Meller House in Pinetown, the original homestead of early pioneer Henry James Meller.
Image: Facebook
The old picture today is a very early picture of Pinetown showing Meller House, the home of Victorian settler and early Pinetown pioneer Henry James Meller. It comes from the website Durban History and Stories.
Photographer Tumi Pakkies and I were unsure whether we would be able to find the modern day equivalent as the only address we had was Meller Road, a continuation of School Road on the north side of Old Main Road. But there at number 6 was a big sign saying Meller House. However a massive wall completely shielded anything inside it.
We eventually shot the today picture from Greathead Lane (the house is on the corner) with Pakkies standing on a large pile of rubble and using my shoulders as support to try and see over the wall. I suspect Greathead lane is behind the hedge at the back of the original picture.

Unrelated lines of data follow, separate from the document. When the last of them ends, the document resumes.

import Summits.BirchSwinnertonDyer.Rank1Residual.Additive.X4SharpUnitFreeResidue
import Literature.NumberTheory.EllipticCurves.Wuthrich2014.ThreeAdicImageSupersingularProofs
import HarnessLib

/-!
# `X4SharpUnitFreeResidue` WITHOUT the binder `hL20` (Wuthrich's Lemma 20 is a tree theorem): binder-free twins

HONEST FRAMING (cell `b2b-bsdres`, run/shared/lean/b2b/bsd-rank1-residual/, verbatim in every
file): the goal of the cell is to DELETE the COMBINATION-SHAPED residual classes of the
Birch–Swinnerton-Dyer formula for ALL analytic-rank `≤ 1` elliptic curves over `ℚ` — "full BSD
formula for every rank `≤ 1` curve in class `C`" assembled STRICTLY from published theorems — so
that the rank-`≤ 1` remainder becomes exactly the CONSTRUCTION-SHAPED classes, which are TYPED
(missing-input `Prop`s), NOT attempted. This is not "finishing BSD". Team n1011 (N10 / N11), seat
p05, OWNERS row T-b1ss = the `hL20`-BINDER SWEEP on `Additive/` + `AdditivePotMult/`: Wuthrich's
Lemma 20 (registry A9, the named fact `Wuthrich2014.lemma20_surjective_threeAdic_of_semistable`: at a
prime-to-`9` conductor, `ρ̄_{E,3}` onto ⟹ `ρ̄_{E,3ⁿ}` onto for all `n`) is a tree THEOREM since
2026-08-21 (`Wuthrich2014.lemma20_surjective_threeAdic_of_semistable_holds`, file
`Literature/NumberTheory/EllipticCurves/Wuthrich2014/ThreeAdicImageSupersingularProofs.lean`, units
lit-kato / n1011-p02), so every theorem of the cell carrying it as a hypothesis has a twin WITHOUT that
binder.  This file states those twins for the theorems of its sibling (suffix `_noL20`; statement =
the sibling's statement with the binder deleted, other hypotheses unchanged; proof = the sibling's
theorem fed with `_holds`).  No claim beyond the stated classes; labels UNCHANGED; nothing is booked.
Theorems only (no definition, no named fact minted).

## What this file proves

Binder-free twins (`_noL20`) of the 2 theorems of `Summits/BirchSwinnertonDyer/Rank1Residual/Additive/X4SharpUnitFreeResidue.lean` that carry the hypothesis
`(hL20 : Wuthrich2014.lemma20_surjective_threeAdic_of_semistable)`:
* `x4Sharp_iff_residues_noL20`
* `X4RankZero.bsdp_three_of_cert_of_shaAn_unit_ofSharp_noL20`

References: [Wuthrich2014] C. Wuthrich, Doc. Math. 19 (2014) 381–402, Lemma 20 (p. 399); the
sibling's references for everything else.
-/

noncomputable section

open scoped Classical

open WeierstrassCurve Literature.NumberTheory.EllipticCurves
  Literature.NumberTheory.EllipticCurves.ModularForms
  Literature.NumberTheory.EllipticCurves.Rank1Residual
  Literature.NumberTheory.EllipticCurves.Rank1Residual.Typed

namespace Summit.BirchSwinnertonDyer.Rank1Residual.Additive

variable (W : WeierstrassCurve ℚ) [W.IsElliptic] [W.IsGloballyMinimal] (p : ℕ) [hp : Fact p.Prime]

/-- **Binder-free twin of `x4Sharp_iff_residues`** — the same statement WITHOUT the hypothesis
`Wuthrich2014.lemma20_surjective_threeAdic_of_semistable` (Wuthrich 2014 Lemma 20 = registry A9, now the tree
theorem `…_holds`); proof = the original fed with `_holds`. [cite: Wuthrich2014, Lemma 20 (p. 399)] -/
theorem x4Sharp_iff_residues_noL20
    (hKatoS : Kato2004.rankZero_padicValNat_sha_le_sub_localTamagawa_of_additive_potGood_of_imageContainsSL2)
    (hDel : Delbourgo1998.prop4_rankZero_pow_dvd_constantCoeff)
    (hGZK : rank_eq_analyticRank_of_analyticRank_le_one) (hmod : hasEntireLFunction_rat)
    (hmodD : nonempty_modularParametrizationData)
    (hKatoχ : Wuthrich2014.kato_halfEigenCharIdeal_dvd_cyclotomicPrime_of_surjective) :
    X4Sharp ↔
      ((∀ (W : WeierstrassCurve ℚ) [W.IsElliptic] [W.IsGloballyMinimal] (p : ℕ) [Fact p.Prime],
          W.analyticRank = 0 → ClassX4 W p → Surj W p → MissingLowerBoundAt W p) ∧
       (∀ (W : WeierstrassCurve ℚ) [W.IsElliptic] [W.IsGloballyMinimal],
          W.analyticRank = 0 → ClassX4 W 3 → Surj W 3 → 0 ≤ padicValRat 3 W.j →
          ¬ (∀ n : ℕ, W.HasSurjectiveModNGaloisRep (3 ^ n : ℕ)) → MissingUpperBoundAt W 3) ∧
       (∀ (W : WeierstrassCurve ℚ) [W.IsElliptic] [W.IsGloballyMinimal] (p : ℕ) [Fact p.Prime],
          W.analyticRank = 0 → ClassX4 W p → Surj W p → 0 ≤ padicValRat p W.j →
          padicValNat p W.tamagawaProduct ≠
            padicValNat p ((W.baseChange ℚ_[p]).localTamagawaNumber ℤ_[p]) →
          MissingUpperBoundAt W p) ∧
       (∀ (W : WeierstrassCurve ℚ) [W.IsElliptic] [W.IsGloballyMinimal] (p : ℕ) [Fact p.Prime],
          W.analyticRank = 0 → ClassX4 W p → Surj W p → 0 ≤ padicValRat p W.j →
          (∀ (N : ℕ) [NeZero N] (D : ModularParametrizationData W N), (p : ℤ) ∣ D.maninConstant) →
          MissingUpperBoundAt W p)) ∧
      X4SharpRankOne ∧
      (∀ (W : WeierstrassCurve ℚ) [W.IsElliptic] [W.IsGloballyMinimal] (p : ℕ) [Fact p.Prime],
          W.analyticRank ≤ 1 → ClassX4 W p → ¬ Surj W p → MissingPPartAt W p) :=
  x4Sharp_iff_residues hKatoS hDel hGZK hmod hmodD
    Wuthrich2014.lemma20_surjective_threeAdic_of_semistable_holds hKatoχ

/-- **Binder-free twin of `X4RankZero.bsdp_three_of_cert_of_shaAn_unit_ofSharp`** — the same statement WITHOUT the hypothesis
`Wuthrich2014.lemma20_surjective_threeAdic_of_semistable` (Wuthrich 2014 Lemma 20 = registry A9, now the tree
theorem `…_holds`); proof = the original fed with `_holds`. [cite: Wuthrich2014, Lemma 20 (p. 399)] -/
theorem X4RankZero.bsdp_three_of_cert_of_shaAn_unit_ofSharp_noL20
    (hKatoS : Kato2004.rankZero_padicValNat_sha_le_sub_localTamagawa_of_additive_potGood_of_imageContainsSL2)
    (hDel : Delbourgo1998.prop4_rankZero_pow_dvd_constantCoeff)
    (hGZK : rank_eq_analyticRank_of_analyticRank_le_one) (hmod : hasEntireLFunction_rat)
    (hmodD : nonempty_modularParametrizationData)
    (hKatoω : Wuthrich2014.kato_minusEigenCharIdeal_dvd_cyclotomicThree_of_surjective)
    (hr : W.analyticRank = 0) (hX : ClassX4 W 3) (hsurj : Surj W 3)
    (hcert : padicValRat 3 W.j < 0 ∨
      (∃ q : ℕ, q.Prime ∧ q ≠ 3 ∧ padicValRat q W.j < 0 ∧ ¬ (3 : ℤ) ∣ padicValRat q W.j) ∨
        W.HasSurjectiveModNGaloisRep 9)
    (htam : ¬ 3 ∣ W.tamagawaProduct) {N : ℕ} [NeZero N] (D : ModularParametrizationData W N)
    (hc : ¬ (3 : ℤ) ∣ D.maninConstant) {q : ℚ} (hq : shaAn W = (q : ℂ)) (hv : padicValRat 3 q = 0) :
    BSDp W 3 :=
  X4RankZero.bsdp_three_of_cert_of_shaAn_unit_ofSharp W hKatoS hDel hGZK hmod hmodD
    Wuthrich2014.lemma20_surjective_threeAdic_of_semistable_holds hKatoω hr hX hsurj hcert htam D hc
    hq hv

end Summit.BirchSwinnertonDyer.Rank1Residual.Additive

end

But today it is the entrance to the property which seems to be a collection of small businesses.
To add to the confusion, Meller is sometimes spelled Mellor in historical documents, although the street is Meller, and it’s written this way on the man’s grave stone.

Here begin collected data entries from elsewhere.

import Summits.QuantumFields.YangMills.Theorems.BalabanUVNodesPortS1ChartBlindSharp
import Summits.QuantumFields.YangMills.Theorems.BalabanUVNodesN09CentralWindowJacobianGraphContinuous

/-!
# NODE O port PT-A — FE-1's chart law (T1), brick (b1) of ★★★ №691 (2)(b): THE BLIND SHARP BUNDLE OF THE CENTRAL α-WINDOW WITH ITS JACOBIAN AND INVERSE DENSITY JOINTLY CONTINUOUS —
# ✓`…PortS1ChartBlindSharp` §2 re-derived from a forward density that is JOINTLY continuous on the window graph (dag-n09-w6 ✓`exists_jacobian_forwardLaws_continuousOn_graph`), the two
# extra clauses `∀ c, ContinuousOn (jac′ c · ·) {window graph}` and `∀ c, ContinuousOn (jd c · ·) {T-graph}` threaded through the blind-ification `U ↦ extend β 1 U` — the chart-regularity input
# (`hJV`-type joint continuity of `J = 𝟙·Π jd`) of dag-n09's `hgc` road ✓`…N09ChartRegularityOfJointContinuity` ∕ ✓`…N09FibreIntegralContinuousOfChartRegularity` ([I] p.259 «analytic in U_{k+1}»)

Cell `ym-nodeO-ideate`, porter seat PT-A-1 (gen 14); `--kind proof --supports stmt-QuantumFields-27930 --as helper`; count-neutral.  [I] = [Balaban1987RG1].
Written by PT-A g14 under ★★★ №692 FREEZE (D-0186) as INTENT-PTA-28; ◆ CRIT-1 g42 J41 cut 2026-09-01; filed by PT-A g15 on ★★★'s №692 (2)∕№698∕№699 word («PTA-26 (b)»), docblock line only changed.
Adapted from ✓`…PortS1ChartBlindSharp` §2–§3 (PT-A g10): the proof is that proof with the joint-continuity clause carried; nothing else changes.

WHAT IS PROVED (0 `def`, 0 `sorry`).  ★★★ `exists_blindSharpPerBondCharts_centralWindow_graph` (input: a forward density with N09's four clauses + JOINT continuity on the window graph; output:
the 26 clauses of ✓`exists_blindSharpPerBondCharts_centralWindow` + (27) `jac′` jointly continuous on the window graph + (28) `jd` jointly continuous on the `T`-graph) · ★★★
`exists_blindSharpPerBondCharts_centralWindow_record_graph` (at the record: fed by ✓`exists_jacobian_forwardLaws_continuousOn_graph`; `k < K`, `0 ≤ α ≤ 1∕24`, `64α ≤ δ_N`,
`157α < L^{−(d−1)}`, `offCard∕|Idx| + 150α < 1`).

HONEST FRAMING.  Topology by name (composition of continuous maps, `inv₀` away from zero); no Bałaban estimate; the `hgc` itself is dag-n09's theorem modulo ITS rows; (B-T2) NOT here;
`FEChartLawReg`∕`FEPolymerActivitiesReg`∕`P0HolExtAtRecordGL`∕`ClassP2Reg`∕`RegSelSmoothOnClass`∕`RegClassNestsUc` inhabited NOWHERE; ⟨27930⟩ OPEN 2∕7 · no claim; NODE O 0∕1; COUNT 8∕28 · K 1∕4 ·
legs 0∕6 UNMOVED; finite `𝕋⁴_{L^K}` at fixed ε — NOT continuum ∕ OS; **the Yang–Mills mass gap (Clay) is NOT proved by any of this.**  No `sorry`, no `def`, no `instance`; standard axioms only.
-/

noncomputable section

open MeasureTheory ProbabilityTheory Set Function Filter Topology
open scoped ENNReal NNReal BigOperators

namespace Summit.QuantumFields.YangMills.Theorems.BalabanUVNodesPortS1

Meller was born in 1808, it is not sure where, and arrived in the region in the 1840s. He is remembered for his public service and as an author. He was the resident magistrate for the Durban district during the mid-19th century. He was also the commanding officer of the Durban Rifle Guard. He is particularly famous in local lore for hosting Durban's first ball in 1853 to help settle a squabble between warring social factions.
He documented early colonial life and authored Notes on Natal (originally published in 1851), which served as a critical handbook for new settlers.

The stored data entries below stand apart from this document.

import Literature.NumberTheory.Transcendental.PhilipponZeroEstimateStd
import Mathlib.Analysis.Complex.CauchyIntegral
import Mathlib.Analysis.SpecialFunctions.ExpDeriv
import Mathlib.Analysis.Analytic.Linear
import HarnessLib

/-!
# The theta functions of `M_κ` are analytic on `Lie M_κ,ℂ`

Topic: `Literature/NumberTheory/Transcendental`. Plan item W4/S5(a) of the unit
`provefact-Literature.NumberTheory.Transcendental.H-b596640137`. `PkappaTheta.lean` proved that the
theta functions `GaGmE.Std.theta L κ J : (β ⊕ (γ ⊕ δ) → ℂ) → ℂ` and the forms `thetaEval` are
complex-DIFFERENTIABLE. The extrapolation step of Baker's method manipulates their higher mixed
derivatives (`iteratedFDeriv`, symmetric for analytic maps:
Mathlib's `ContDiffAt.iteratedFDeriv_comp_perm`), so we need them ANALYTIC on the finite
dimensional space `Lie M_κ,ℂ` — which, in several complex variables, Mathlib does not derive from
differentiability. PROVED here structurally: each theta function is a polynomial in
`e^{y'_j}`, `σ^{(n)}(z'_b)` (`n ≤ 3`) and `s'_e`, i.e. in entire functions of ONE variable
composed with coordinate projections (`analyticAt_sigmaDeriv_comp`, `analyticAt_univExtP_comp`, …),
hence analytic (`analyticAt_theta`, `analyticOnNhd_thetaEval`, `contDiff_thetaEval`).

## References

* A. Baker, G. Wüstholz, *Logarithmic Forms and Diophantine Geometry*, CUP 2007, §6.8.
-/

noncomputable section

open Complex Set
open scoped PeriodPair ContDiff

namespace Literature.NumberTheory.Transcendental

namespace GaGmE

namespace Std

variable {β γ δ : Type} [Fintype β] [Fintype γ] [Fintype δ] [DecidableEq γ]
variable (L : PeriodPair) (κM : δ → γ → Kbar)

/-! ### One-variable entire functions of a coordinate -/

omit [DecidableEq γ] in
/-- A coordinate `w ↦ w k` is analytic. [folklore] -/
theorem analyticAt_coord (k : β ⊕ (γ ⊕ δ)) (w : β ⊕ (γ ⊕ δ) → ℂ) :
    AnalyticAt ℂ (fun w : β ⊕ (γ ⊕ δ) → ℂ => w k) w :=
  (ContinuousLinearMap.proj (R := ℂ) (φ := fun _ : β ⊕ (γ ⊕ δ) => ℂ) k).analyticAt w

omit [DecidableEq γ] in
/-- An entire function of one variable composed with a coordinate is analytic. [folklore] -/
theorem analyticAt_comp_coord {f : ℂ → ℂ} (hf : Differentiable ℂ f) (k : β ⊕ (γ ⊕ δ))
    (w : β ⊕ (γ ⊕ δ) → ℂ) : AnalyticAt ℂ (fun w : β ⊕ (γ ⊕ δ) → ℂ => f (w k)) w := by
  have h := AnalyticAt.comp (g := f) (f := fun w : β ⊕ (γ ⊕ δ) → ℂ => w k) (x := w)
    (hf.analyticAt (w k)) (analyticAt_coord k w)
  exact h

omit [DecidableEq γ] in
/-- `w ↦ σ^{(n)}(z'_b(w))` is analytic. [folklore] -/
theorem analyticAt_sigmaDeriv_comp (n : ℕ) (b : γ) (w : β ⊕ (γ ⊕ δ) → ℂ) :
    AnalyticAt ℂ (fun w : β ⊕ (γ ⊕ δ) → ℂ => L.sigmaDeriv n (w (iz b))) w :=
  analyticAt_comp_coord (L.differentiable_sigmaDeriv n) (iz b) w

omit [DecidableEq γ] in
/-- `w ↦ P_i(z'_b(w))` is analytic. [folklore] -/
theorem analyticAt_univExtP_comp (i : Fin 3) (b : γ) (w : β ⊕ (γ ⊕ δ) → ℂ) :
    AnalyticAt ℂ (fun w : β ⊕ (γ ⊕ δ) → ℂ => L.univExtP i (w (iz b))) w :=
  analyticAt_comp_coord (L.differentiable_univExtP i) (iz b) w

omit [DecidableEq γ] in
/-- `w ↦ Z_i(z'_b(w))` is analytic. [folklore] -/
theorem analyticAt_univExtZ_comp (i : Fin 3) (b : γ) (w : β ⊕ (γ ⊕ δ) → ℂ) :
    AnalyticAt ℂ (fun w : β ⊕ (γ ⊕ δ) → ℂ => L.univExtZ i (w (iz b))) w :=
  analyticAt_comp_coord (L.differentiable_univExtZ i) (iz b) w

/-! ### The theta functions -/

omit [DecidableEq γ] in
/-- `Θ^P_{(M, none)}` is analytic. [folklore] -/
theorem analyticAt_thetaPnone (M : γ → Fin 3) (w : β ⊕ (γ ⊕ δ) → ℂ) :
    AnalyticAt ℂ (thetaPnone (β := β) (δ := δ) L M) w := by
  have : thetaPnone (β := β) (δ := δ) L M = fun w => ∏ b, L.univExtP (M b) (w (iz b)) := rfl
  rw [this]
  exact Finset.univ.analyticAt_fun_prod fun b _ => analyticAt_univExtP_comp L (M b) b w

/-- `Θ^P_{(M, some e)}` is analytic. [folklore] -/
theorem analyticAt_thetaPsome (M : γ → Fin 3) (e : δ) (w : β ⊕ (γ ⊕ δ) → ℂ) :
    AnalyticAt ℂ (thetaPsome (β := β) L κM M e) w := by
  have : thetaPsome (β := β) L κM M e = fun w => w (is e) * thetaPnone L M w -
      ∑ b, (κM e b : ℂ) * (L.univExtZ (M b) (w (iz b)) *
        ∏ b' ∈ Finset.univ.erase b, L.univExtP (M b') (w (iz b'))) := rfl
  rw [this]
  refine ((analyticAt_coord (is e) w).mul (analyticAt_thetaPnone L M w)).sub ?_
  refine Finset.analyticAt_fun_sum _ fun b _ => analyticAt_const.mul ?_
  exact (analyticAt_univExtZ_comp L (M b) b w).mul
    ((Finset.univ.erase b).analyticAt_fun_prod fun b' _ => analyticAt_univExtP_comp L (M b') b' w)

/-- The theta functions of `P_κ` are analytic. [folklore] -/
theorem analyticAt_thetaP (I : ThetaIdx γ δ) (w : β ⊕ (γ ⊕ δ) → ℂ) :
    AnalyticAt ℂ (thetaP (β := β) L κM I) w := by
  obtain ⟨M, _ | e⟩ := I
  · exact analyticAt_thetaPnone L M w
  · exact analyticAt_thetaPsome L κM M e w

omit [DecidableEq γ] in
/-- The torus coordinates are analytic. [folklore] -/
theorem analyticAt_thetaT (a : Option β) (w : β ⊕ (γ ⊕ δ) → ℂ) :
    AnalyticAt ℂ (thetaT (γ := γ) (δ := δ) a) w := by
  rcases a with _ | j
  · exact analyticAt_const
  · exact (analyticAt_coord (iy j) w).cexp'

/-- **The theta functions of `M_κ` are analytic.** [folklore] -/
theorem analyticAt_theta (J : Option β × ThetaIdx γ δ) (w : β ⊕ (γ ⊕ δ) → ℂ) :
    AnalyticAt ℂ (theta L κM J) w :=
  (analyticAt_thetaT J.1 w).mul (analyticAt_thetaP L κM J.2 w)

/-- The theta functions are analytic on the whole space. [folklore] -/
theorem analyticOnNhd_theta (J : Option β × ThetaIdx γ δ) : AnalyticOnNhd ℂ (theta L κM J) univ :=
  fun w _ => analyticAt_theta L κM J w

/-- **The forms `F_P = P(Θ)` are analytic.** [folklore] -/
theorem analyticAt_thetaEval (P : MvPolynomial (Option β × ThetaIdx γ δ) ℂ) (w : β ⊕ (γ ⊕ δ) → ℂ) :
    AnalyticAt ℂ (thetaEval L κM P) w := by
  unfold thetaEval
  induction P using MvPolynomial.induction_on with
  | C a => simpa using analyticAt_const
  | add p q hp hq =>
    simp only [map_add]
    exact hp.add hq
  | mul_X p J hp =>
    simp only [map_mul, MvPolynomial.eval_X]
    exact hp.mul (analyticAt_theta L κM J w)

/-- `F_P` is analytic on the whole space. [folklore] -/
theorem analyticOnNhd_thetaEval (P : MvPolynomial (Option β × ThetaIdx γ δ) ℂ) :
    AnalyticOnNhd ℂ (thetaEval L κM P) univ :=
  fun w _ => analyticAt_thetaEval L κM P w

/-- `F_P` is `C^ω`. [folklore] -/
theorem contDiff_thetaEval (P : MvPolynomial (Option β × ThetaIdx γ δ) ℂ) :
    ContDiff ℂ ω (thetaEval L κM P) :=
  (analyticOnNhd_thetaEval L κM P).contDiff

end Std

end GaGmE

end Literature.NumberTheory.Transcendental

end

Meller House today, taken from Greatheaad Lane.
Image: Tumi Pakkies
He is also the author of the literary oddity Nicotiana; Or, The Smoker's and Snuff-Taker's Companion published in London by Effingham Wilson in 1832. In the rather flamboyant Nicotiana, he set out to gather the history of tobacco, its cultivation, supposed medical qualities, and the laws surrounding its importation and manufacture.
But it was as an early Pinetown settler that he is best remembered, living in the house until his death in 1881. He was buried in the historic St Andrew's Church Cemetery (today the Kings Road Cemetery) in Pinetown. His wife Emily 1843-1922 is buried alongside him.
The graveyard also tells the sad story of presumably two of his children Eleanor Dorothea Meller 1876-1880 and Hilda Maud Meller 1880-1880. Another May Martha Meller was born 1867 and died 1938.